The authors evaluate various large language models on the GSM8K benchmark and its symbolic variants to assess reasoning reliability. The results indicate a consistent performance drop when models are tested on symbolic variations compared to the original GSM8K dataset, suggesting potential data contamination or reliance on pattern matching rather than formal reasoning. Furthermore, increasing question difficulty or adding irrelevant information leads to significant degradation in accuracy across all tested models. Models generally achieve higher accuracy on the standard GSM8K benchmark compared to the symbolic variations. Increasing question difficulty by adding clauses leads to lower performance scores compared to the base symbolic version. Adding seemingly relevant but inconsequential information results in the lowest performance scores across the board.

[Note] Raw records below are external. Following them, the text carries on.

/-- `t ∈ P`. [cite: Hammond2015SAPJoining, Definition 4.3 p. 20 (arXiv v5)] -/
private theorem tP₃ : t + ![0, 0] ∈ vertsOf P := vleft₃ h.hl
/-- `b ∈ P`. [cite: Hammond2015SAPJoining, Definition 4.3 p. 20 (arXiv v5)] -/
private theorem bP₃ : t + ![-1, 0] ∈ vertsOf P := vright₃ h.hl
/-- `w′ ∈ Q`. [cite: Hammond2015SAPJoining, Definition 4.3 p. 20 (arXiv v5)] -/
private theorem wQ₃ : t + ![2, 1] ∈ vertsOf Q := vright₃ h.hr
/-- `c ∈ Q`. [cite: Hammond2015SAPJoining, Definition 4.3 p. 20 (arXiv v5)] -/
private theorem cQ₃ : t + ![3, 1] ∈ vertsOf Q := vleft₃ h.hr

include hP in
/-- the vertical bond of `t` points down and lies on `P` (its right neighbour is free). [cite: MadrasSlade1993, Definition 3.2.1 p. 62 (degree two)] -/
private theorem tdown₃ : s(t + ![0, 0], t + ![0, -1]) ∈ P := by
  have hpar := h.hpar
  refine (cforced₃ hP (x := t + ![1, 0]) (y := t + ![-1, 0]) (z := t + ![0, -1]) (tP₃ h) (fun w hw => ?_) h.f10.1).2
  rcases nbr₃ t 0 0 hw with e | e | ⟨e, hp⟩ | ⟨e, -⟩
  · exact Or.inl (by simpa using e)
  · exact Or.inr (Or.inl (by simpa using e))
  · omega
  · exact Or.inr (Or.inr (by simpa using e))

include hP in
/-- long `P` case: the bond `b – t+(−1,1)` is forced. [cite: MadrasSlade1993, Definition 3.2.1 p. 62 (degree two)] -/
private theorem forcedP₃ (hv : t + ![-1, 1] ∈ vertsOf P) : s(t + ![-1, 1], t + ![-1, 0]) ∈ P := by
  have hpar := h.hpar
  refine (cforced₃ hP (x := t + ![0, 1]) (y := t + ![-2, 1]) (z := t + ![-1, 0]) hv (fun w hw => ?_) h.f01.1).2
  rcases nbr₃ t (-1) 1 hw with e | e | ⟨e, hp⟩ | ⟨e, -⟩
  · exact Or.inl (by simpa using e)
  · exact Or.inr (Or.inl (by simpa using e))
  · omega
  · exact Or.inr (Or.inr (by simpa using e))
import Summits.BirchSwinnertonDyer.BirchSwinnertonDyer.Theorems.GenusKolyvaginAtTwoGenusPrimitiveSupplyAtTwoTwistRamifiedTorsion
import Summits.BirchSwinnertonDyer.BirchSwinnertonDyer.Theorems.GenusKolyvaginAtTwoGenusPrimitiveSupplyAtTwoTwistLocalConditionPlaces
import Literature.NumberTheory.EllipticCurves.LocalKummerMap
import HarnessLib

/-!
# Route `GenusKolyvaginAtTwo`, crux #2 `GenusPrimitiveSupplyAtTwo` (stmt-BirchSwinnertonDyer-22136):
# towards Mazur–Rubin Lemma 2.11, step two — at a good odd place ramified in `K(√d)` the local Kummer condition of the
# twist is the image of its `K_v`-RATIONAL `2`-TORSION

Width seat `bsd-line-gk2-p5` g8 (cell `bsd-f1-sign2`, SUPPLY lineage), eighth file of the series (crux workfile
`Lines/genus-supply-mr-instantiation.md`). THEOREMS ONLY (no definition, no named fact, no `sorry`); helper
`--supports stmt-BirchSwinnertonDyer-22136`; no item is closed; BSD is not proved by any of this.

WHAT. `exists_twoTorsion_localKummerMap_eq`: for `W/K` elliptic, `Wd = C • W^{(d)}` elliptic, a finite place `v ∤ 2` of GOOD reduction
for `W` that is RAMIFIED in `K(√d)` (`ι(√d) ∉ K_v^{nr}`), every class of the local Kummer condition `𝓛_{Wd,K_v}` is the local Kummer
class of a `K_v`-rational point `T` of `Wd` with `2T = 0`. Proof (Mazur–Rubin, proof of Lemma 2.11): `Wd(K_v)` has no point of order
`4` (`two_zsmul_eq_zero_of_fixed_of_four_zsmul_eq_zero`, p621520), so the local Kummer map is INJECTIVE on `Wd(K_v)[2]` (its kernel
is `2·Wd(K_v)`, `ker_localKummerMap`); its image there has `#Wd(K_v)[2]` elements, which is `#𝓛_{Wd,K_v} = #Wd(K_v)[2]·#(𝓞_v/2)`
(Mazur–Rubin Lemma 2.2 = tree `natCard_kummerLocalConditionAt_adicCompletion`, `#(𝓞_v/2) = 1`), so it is all of `𝓛` (finite).

References: [MazurRubin2010] Lemma 2.2, Lemma 2.11; [MilneADT2006] I Lemma 3.3; [SilvermanAEC2009] VIII.§2, X.§4.
-/

set_option linter.dupNamespace false -- tree convention: `Summit.BirchSwinnertonDyer.BirchSwinnertonDyer.Theorems` (summit = sub-problem)
set_option autoImplicit false

noncomputable section

open scoped Classical

namespace Summit.BirchSwinnertonDyer.BirchSwinnertonDyer.Theorems.GenusKolyTwistLocal

open WeierstrassCurve Field NumberField IsDedekindDomain Function
open Literature.NumberTheory.EllipticCurves Literature.NumberTheory.GaloisRepresentations
open Literature.NumberTheory.GaloisRepresentations.IsNonarchimedeanLocalField

variable {K : Type} [Field K] [NumberField K] (W Wd : WeierstrassCurve K) [W.IsElliptic] [Wd.IsElliptic]
  (v : HeightOneSpectrum (𝓞 K))

/-! ## §20 `𝓛_{Wd,K_v}` is the image of `Wd(K_v)[2]` at a ramified good odd place -/

omit [Wd.IsElliptic] in
/-- **No `K_v`-rational point of order `4` on the twist** (rational form of p621520's §19): at a good place `v ∤ 2` of `W`
ramified in `K(√d)`, a `K_v`-rational point `P` of `Wd = C • W^{(d)}` with `4P = 0` has `2P = 0`. [cite: MazurRubin2010, Lemma 2.11] -/
theorem two_nsmul_eq_zero_of_four_nsmul_eq_zero {d : K} (hd : d ≠ 0) {C : VariableChange K}
    (hWd : C • W.quadraticTwist d = Wd) (hv : W.HasGoodReductionAt v) (h2v : ((2 : ℕ) : 𝓞 K) ∉ v.asIdeal)
    (hram : closureEmb (K := K) (v.adicCompletion K) (geomSqrt d) ∉ maxUnramified (v.adicCompletion K))
    {P : (Wd.baseChange (v.adicCompletion K)).toAffine.Point} (h4 : 4 • P = 0) : 2 • P = 0 := by
  set Q : localPoints Wd (v.adicCompletion K) :=
    Wd.baseChangeGeomPointsEquiv (v.adicCompletion K) (toGeomPoints (Wd.baseChange (v.adicCompletion K)) P)
    with hQdef
  have hQfix : ∀ σ : absoluteGaloisGroup (v.adicCompletion K), σ • Q = Q := fun σ ↦ by
    rw [hQdef, ← baseChangeGeomPointsEquiv_smul, smul_toGeomPoints]
  have h4' : ((2 ^ 2 : ℕ) : ℤ) • P = 0 := by
    rw [show ((2 ^ 2 : ℕ) : ℤ) = ((4 : ℕ) : ℤ) by norm_num, natCast_zsmul, h4]
  have hQ4 : ((2 ^ 2 : ℕ) : ℤ) • Q = 0 := by
    rw [hQdef, ← map_zsmul, ← map_zsmul, h4', map_zero, map_zero]
  have h2Q := two_zsmul_eq_zero_of_fixed_of_four_zsmul_eq_zero W Wd v hd hWd hv h2v hram hQfix hQ4
  rw [hQdef, ← map_zsmul, ← map_zsmul, AddEquiv.map_eq_zero_iff,
    map_eq_zero_iff _ (toGeomPoints_injective _)] at h2Q
  rw [← natCast_zsmul]
  exact h2Q

/-- **`𝓛_{Wd,K_v} = κ(Wd(K_v)[2])`** at a good place `v ∤ 2` of `W` ramified in `K(√d)`: every class of the local `2`-Kummer
condition of the twist `Wd = C • W^{(d)}` is the local Kummer class of a `K_v`-RATIONAL `2`-torsion point (the local Kummer map is
injective on `Wd(K_v)[2]` — no rational `4`-torsion — and `#𝓛 = #Wd(K_v)[2]` by Mazur–Rubin Lemma 2.2, tree
`natCard_kummerLocalConditionAt_adicCompletion`). [cite: MazurRubin2010, Lemma 2.2 and Lemma 2.11] [cite: MilneADT2006, I Lemma 3.3] -/
theorem exists_twoTorsion_localKummerMap_eq {d : K} (hd : d ≠ 0) {C : VariableChange K}
    (hWd : C • W.quadraticTwist d = Wd) (hv : W.HasGoodReductionAt v) (h2v : ((2 : ℕ) : 𝓞 K) ∉ v.asIdeal)
    (hram : closureEmb (K := K) (v.adicCompletion K) (geomSqrt d) ∉ maxUnramified (v.adicCompletion K))
    {c : galoisCohomology (GaloisRep.restrictField (v.adicCompletion K) (Wd.torsionGaloisModule ((2 : ℕ) : ℤ))) 1}
    (hc : c ∈ Wd.kummerLocalConditionAt ((2 : ℕ) : ℤ) (v.adicCompletion K)) :
    ∃ T : (Wd.baseChange (v.adicCompletion K)).toAffine.Point, 2 • T = 0 ∧
      Wd.localKummerMap (v.adicCompletion K) (n := ((2 : ℕ) : ℤ)) (by norm_num) T = c := by
  haveI : CharZero (v.adicCompletion K) := Literature.NumberTheory.GaloisRepresentations.charZero_adicCompletion v
  have hn : (((2 : ℕ) : ℤ)) ≠ 0 := by norm_num
  set κ := Wd.localKummerMap (v.adicCompletion K) (n := ((2 : ℕ) : ℤ)) hn with hκ
  set Tor : AddSubgroup (Wd.baseChange (v.adicCompletion K)).toAffine.Point :=
    (nsmulAddMonoidHom 2 : (Wd.baseChange (v.adicCompletion K)).toAffine.Point →+ _).ker with hTor
  -- `κ` is injective on the rational `2`-torsion
  have hinj : Function.Injective (κ.comp Tor.subtype) := by
    rw [injective_iff_map_eq_zero]
    rintro ⟨T, hT⟩ hT0
    rw [AddMonoidHom.coe_comp, Function.comp_apply, AddSubgroup.coe_subtype] at hT0
    have hker : T ∈ κ.ker := hT0
    rw [hκ, Wd.ker_localKummerMap (v.adicCompletion K) hn] at hker
    obtain ⟨P', hP'⟩ := hker
    rw [zsmulAddGroupHom_apply] at hP'
    have hT2 : 2 • T = 0 := hT
    have h4 : 4 • P' = 0 := by
      rw [show (4 : ℕ) • P' = 2 • ((((2 : ℕ) : ℤ)) • P') by rw [natCast_zsmul, ← mul_nsmul], hP', hT2]
    have h2 := two_nsmul_eq_zero_of_four_nsmul_eq_zero W Wd v hd hWd hv h2v hram h4
    apply Subtype.ext
    change T = 0
    rw [← hP', natCast_zsmul, h2]
  -- counting: `#κ(Tor) = #Tor = #𝓛`
  have hrange : (κ.comp Tor.subtype).range = Tor.map κ := by
    rw [AddMonoidHom.range_comp, AddSubgroup.range_subtype]
  have hle : Tor.map κ ≤ Wd.kummerLocalConditionAt ((2 : ℕ) : ℤ) (v.adicCompletion K) := by
    rw [← Wd.range_localKummerMap (v.adicCompletion K) hn]
    exact AddSubgroup.map_le_range _ _
  haveI hfin : Finite (Wd.kummerLocalConditionAt ((2 : ℕ) : ℤ) (v.adicCompletion K)) :=
    Wd.finite_kummerLocalConditionAt_adicCompletion v (n := 2) two_ne_zero
  have hcard : Nat.card (Wd.kummerLocalConditionAt ((2 : ℕ) : ℤ) (v.adicCompletion K)) ≤ Nat.card (Tor.map κ) := by
    rw [Wd.natCard_kummerLocalConditionAt_adicCompletion v (n := 2) two_ne_zero,
      natCard_quotient_span_natCast_eq_one_of_not_mem v h2v, mul_one, ← hrange,
      ← Nat.card_congr (AddMonoidHom.ofInjective hinj).toEquiv]
  have heq : Tor.map κ = Wd.kummerLocalConditionAt ((2 : ℕ) : ℤ) (v.adicCompletion K) :=
    AddSubgroup.eq_of_le_of_card_ge hle hcard
  rw [← heq] at hc
  obtain ⟨T, hT, rfl⟩ := hc
  exact ⟨T, hT, rfl⟩

end Summit.BirchSwinnertonDyer.BirchSwinnertonDyer.Theorems.GenusKolyTwistLocal

end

The authors compare model performance across the original GSM8K benchmark and three modified variants designed to test reasoning robustness through symbolic changes and increased difficulty. The results indicate that the original GSM8K benchmark consistently achieves higher overall accuracy compared to the modified versions, suggesting that these variations introduce challenges that slightly reduce model performance. The original GSM8K benchmark demonstrates superior overall performance compared to the modified GSM-Symbolic and GSM-P variants. Increasing question difficulty through added clauses results in a measurable drop in accuracy, with GSM-P1 and GSM-P2 scoring lower than GSM-Symbolic. Models maintain high accuracy across the benchmarks, though the specific variant of the test has a noticeable impact on the final results.
The authors evaluate large language models on the GSM8K benchmark and modified variants to assess reasoning reliability and robustness against symbolic changes. Results indicate a consistent performance drop on these variations compared to the original dataset, suggesting a potential reliance on pattern matching rather than formal reasoning. Furthermore, increasing question difficulty or adding irrelevant information leads to significant accuracy degradation across all tested models.